◆ **Information given**
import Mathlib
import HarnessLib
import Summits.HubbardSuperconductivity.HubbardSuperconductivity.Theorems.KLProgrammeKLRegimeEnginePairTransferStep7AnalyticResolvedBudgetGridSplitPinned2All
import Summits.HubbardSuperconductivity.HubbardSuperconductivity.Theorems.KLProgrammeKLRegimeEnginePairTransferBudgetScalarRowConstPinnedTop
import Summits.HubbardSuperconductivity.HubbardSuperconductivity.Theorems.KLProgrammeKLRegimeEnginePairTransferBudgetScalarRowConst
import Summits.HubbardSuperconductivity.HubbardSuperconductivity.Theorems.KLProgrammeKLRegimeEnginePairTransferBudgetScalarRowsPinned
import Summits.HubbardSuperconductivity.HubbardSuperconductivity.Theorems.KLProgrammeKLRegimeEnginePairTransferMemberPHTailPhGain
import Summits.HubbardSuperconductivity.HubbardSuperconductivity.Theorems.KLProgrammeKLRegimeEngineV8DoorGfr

◆ **What you will do**
Type out the material again, matching every line.

◆ **Your response**
import Mathlib
import HarnessLib
import Summits.HubbardSuperconductivity.HubbardSuperconductivity.Theorems.KLProgrammeKLRegimeEnginePairTransferStep7AnalyticResolvedBudgetGridSplitPinned2All
import Summits.HubbardSuperconductivity.HubbardSuperconductivity.Theorems.KLProgrammeKLRegimeEnginePairTransferBudgetScalarRowConstPinnedTop
import Summits.HubbardSuperconductivity.HubbardSuperconductivity.Theorems.KLProgrammeKLRegimeEnginePairTransferBudgetScalarRowConst
import Summits.HubbardSuperconductivity.HubbardSuperconductivity.Theorems.KLProgrammeKLRegimeEnginePairTransferBudgetScalarRowsPinned
import Summits.HubbardSuperconductivity.HubbardSuperconductivity.Theorems.KLProgrammeKLRegimeEnginePairTransferMemberPHTailPhGain
import Summits.HubbardSuperconductivity.HubbardSuperconductivity.Theorems.KLProgrammeKLRegimeEngineV8DoorGfr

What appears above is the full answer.